叹了口气,而后走出了小木屋。
翌日,在安凤鸣吃了我给他熬好的药之后沉睡了过去,我这才换上我从村民那里借来的男子衣服穿好——因为我先前的那身白色的长衫上,早已经被安凤鸣身上流出的鲜血沾满而无法再穿。

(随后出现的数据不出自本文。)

import Literature.Topology.FourManifolds.SignatureTorusSurgeryFibreSum
import Literature.Topology.FourManifolds.TubularSplitting
import Literature.Topology.FourManifolds.GluingProofs
import Literature.AlgebraicTopology.SingularHomology.OnePointProdCupProduct
import HarnessLib

/-!
# Cup-trivial pieces: torus surgery and fibre sum preserve / add the signature

The hypothesis "the closed model `N̂ = N ∪ cone(∂N)` of the piece `N` is cup-trivial in the
middle degree" of `Literature.Topology.FourManifolds.SignatureTorusSurgeryFibreSum` is discharged
for every compact piece `N` whose interior is homeomorphic to a product `F × E` of a compact space
with a non-zero proper real normed space — the tubular pieces `N = F × D²` (`int N ≅ F × ℝ²`) of
a torus surgery (`F = T²`) and of a fibre sum along a surface (`F = Σ`): `N̂ = (int N)⁺ ≅ (F × E)⁺`
has no non-zero cup products in positive degrees
(`Literature.AlgebraicTopology.SingularHomology.OnePoint.cupProduct_eq_zero_of_homeomorph_prod`,
Hatcher 2002 §3.2 Exercise 2).  Consequently (A. Akhmedov, B. D. Park, Invent. Math. 181 (2010),
§2, §4 and the proof of Lemma 8 in §9; R. Gompf, Ann. of Math. 142 (1995), p. 535; all via
Novikov additivity, R. Kirby, LNM 1374 (1989), Ch. II Thm. 5.3):

* `NullCobordism.cupProduct_closedModel_eq_zero_of_interior_homeomorph` — the discharge;
* `BoundaryGluingData.exists_signature_eq_of_interior_homeomorph`,
  `BoundaryGluingData.natAbs_signature_eq_of_interior_homeomorph` — **torus surgery** (more
  generally: replacing a piece with product interior by another one, keeping the connected
  complement) **does not change the signature** of a closed oriented smooth `4`-manifold, for the
  appropriate orientation of the result;
* `BoundaryGluingData.exists_signature_fibreSum_eq_add_of_interior_homeomorph` — **the signature
  of a fibre sum is additive**, `σ(M₁ ∪_ψ M₂) = σ(X₁) + σ(X₂)` for suitable orientations, when
  `Xᵢ = Mᵢ ∪ Nᵢ` with `int Nᵢ ≅ Fᵢ × E`, `Mᵢ` connected;
* **in tube coordinates** (`TubularSplitting.lean`: a tube `T : F × ℝ² → Y` with a tube function
  `g`, `N = {g ≤ ¼}`, `M = {¼ ≤ g}`): `exists_signature_eq_of_tube_surgery` — any closed smooth
  oriented `4`-manifold `P` obtained by gluing the tube complement `M` of a closed connected
  oriented `Y` to a compact piece with product interior (a *surgery along `F`*) has `σ(P) = σ(Y)`
  for suitable orientations; `exists_signature_eq_of_tube_regluing` — in particular for the
  regluing of the tube piece itself along any identification of the boundaries (torus surgery,
  `F = T²`); `exists_signature_eq_add_of_tube_fibreSum`
  — any gluing `P` of two tube complements `M₁ ⊆ Y₁`, `M₂ ⊆ Y₂` (a *fibre sum*) has
  `σ(P) = σ(Y₁) + σ(Y₂)` for suitable orientations.

Everything is proved; no definitions, no named facts.

## References

* A. Akhmedov, B. D. Park, Invent. Math. 181 (2010) 577–603, §2, §4, §9. [AkhmedovPark2010]
* R. E. Gompf, Ann. of Math. 142 (1995) 527–595, p. 535. [Gompf1995]
* R. C. Kirby, *The topology of 4-manifolds*, LNM 1374 (1989), Ch. II §5 Thm. 5.3. [Kirby1989]
* A. Hatcher, *Algebraic Topology* (2002), §3.2 Exercise 2. [HatcherAT2002]
-/

noncomputable section

open scoped Manifold ContDiff Topology
open Set Function
open Literature.AlgebraicTopology.SingularHomology

namespace Literature.Topology.FourManifolds

namespace NullCobordism

/-- **A compact piece with product interior has a cup-trivial closed model**: if
`int N ≅ F × E` with `F` compact and `E ≠ 0` a proper real normed space (e.g. `N = F × D²`,
`int N ≅ F × ℝ²`), then `a ⌣ b = 0` for all positive-degree classes `a`, `b` of
`N̂ = (int N)⁺ ≅ (F × E)⁺` (Hatcher 2002, §3.2 Exercise 2: `(F × E)⁺` is the union of two
contractible open cones). [cite: HatcherAT2002, §3.2 Exercise 2] -/
theorem cupProduct_closedModel_eq_zero_of_interior_homeomorph {n : ℕ} {S : Type}
    [TopologicalSpace S] [ChartedSpace (EuclideanSpace ℝ (Fin n)) S] (c : NullCobordism n S)
    {F E : Type} [TopologicalSpace F] [CompactSpace F] [NormedAddCommGroup E] [NormedSpace ℝ E]
    [ProperSpace E] [Nontrivial E] (e : ManifoldInterior n c.W ≃ₜ F × E)
    {p q k : ℕ} (hp : p ≠ 0) (hq : q ≠ 0) (h : p + q = k)
    (a : singularCohomology ℤ ℤ (ClosedModel n c.W) p)
    (b : singularCohomology ℤ ℤ (ClosedModel n c.W) q) : cupProduct h a b = 0 :=
  OnePoint.cupProduct_eq_zero_of_homeomorph_prod ℤ e hp hq h a b

end NullCobordism

namespace BoundaryGluingData

/-- **Torus surgery (piece replacement with product interiors) preserves the signature up to
orientation, in dimension four.**  `P = M ∪_φ N`, `P' = M ∪_φ' N'` closed smooth `4`-manifolds
glued from the same connected compact piece `M` and compact pieces `N`, `N'` with
`int N ≅ F × E`, `int N' ≅ F' × E'` (torus surgery: `N = N' = T² × D²`, `F = F' = T²`,
`E = E' = ℝ²`): for every orientation `μ` of `P` and `μ'` of `P'` there is an orientation `μ''` of
`P'` with `σ(P', μ'') = σ(P, μ)` (Akhmedov–Park 2010, §2: the torus-surgered `Y_n(m)` keep the
signature `0`; §4: "`σ(Z') = σ(Z''(1/q, m/r)) = -1`"). [cite: AkhmedovPark2010, §2 and §4; Kirby1989, Ch. II §5, Thm. 5.3] -/
theorem exists_signature_eq_of_interior_homeomorph
    {S : Type} [TopologicalSpace S] [ChartedSpace (EuclideanSpace ℝ (Fin 3)) S]
    [IsManifold (𝓡 3) ∞ S] [CompactSpace S] [Nonempty S] [T2Space S]
    {S' : Type} [TopologicalSpace S'] [ChartedSpace (EuclideanSpace ℝ (Fin 3)) S']
    [IsManifold (𝓡 3) ∞ S'] [CompactSpace S'] [Nonempty S'] [T2Space S']
    {S'' : Type} [TopologicalSpace S''] [ChartedSpace (EuclideanSpace ℝ (Fin 3)) S'']
    [IsManifold (𝓡 3) ∞ S''] [CompactSpace S''] [Nonempty S''] [T2Space S'']
    {cM : NullCobordism 3 S} {cN : NullCobordism 3 S'} {cN' : NullCobordism 3 S''}
    {φ : S ≃ S'} {φ' : S ≃ S''}
    {P : Type} [TopologicalSpace P] [T2Space P] [CompactSpace P]
    [ChartedSpace (EuclideanSpace ℝ (Fin 4)) P] [IsManifold (𝓡 4) ∞ P]
    {P' : Type} [TopologicalSpace P'] [T2Space P'] [CompactSpace P']
    [ChartedSpace (EuclideanSpace ℝ (Fin 4)) P'] [IsManifold (𝓡 4) ∞ P']
    (G : BoundaryGluingData cM.boundaryData cN.boundaryData φ P)
    (G' : BoundaryGluingData cM.boundaryData cN'.boundaryData φ' P') [ConnectedSpace cM.W]
    {F E : Type} [TopologicalSpace F] [CompactSpace F] [NormedAddCommGroup E] [NormedSpace ℝ E]
    [ProperSpace E] [Nontrivial E] (eN : ManifoldInterior 3 cN.W ≃ₜ F × E)
    {F' E' : Type} [TopologicalSpace F'] [CompactSpace F'] [NormedAddCommGroup E']
    [NormedSpace ℝ E'] [ProperSpace E'] [Nontrivial E'] (eN' : ManifoldInterior 3 cN'.W ≃ₜ F' × E')
    (μ : HomologicalOrientation ℤ P 4) (μ' : HomologicalOrientation ℤ P' 4) :
    ∃ μ'' : HomologicalOrientation ℤ P' 4, μ''.signature = μ.signature :=
  G.exists_signature_eq_of_cupProduct_eq_zero G'
    (cN.cupProduct_closedModel_eq_zero_of_interior_homeomorph eN two_ne_zero two_ne_zero _)
    (cN'.cupProduct_closedModel_eq_zero_of_interior_homeomorph eN' two_ne_zero two_ne_zero _) μ μ'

“沈兄弟,今天要出去呢?”刚刚出门,借宿的刘二哥便笑着拍了拍我的肩膀,“你兄长的伤好多了吧?”
我笑着点了点头,“是啊,我听村长说今天要送货去帝都,我想搭他的车去找亲戚呢!我兄长的伤势好多了,这还不是多亏了刘二哥帮他上药么!”每次要给安凤鸣上药的时候,我都觉得特别头疼。虽说东盛民风开放,但还不至于完全不顾及男女之别。
所幸的是刘二哥为人憨厚,每次都自告奋勇地给安凤鸣上药。
刘二哥再一次盯望着我的脸而微微发呆,喃喃地道,“这样的粗活,怎么可以让沈兄弟这样的人做呢?”
我皱眉笑了笑,“刘二哥,我要去找我的那个亲戚了!你记得哦,不要轻易告诉任何人我们的事哦!”
那一夜,我跌跌撞撞地来到了这个帝都之外的小村子,恰好遇到砍柴归来的刘二哥。他为人善良,看到我背着一个昏迷不醒的瘦弱男子,不畏危险地收留了我们。
我告诉他,安凤鸣是我的兄长,我们本欲去帝都寻亲,孰知路上遇到仇家追杀,所以才沦落得如此狼狈。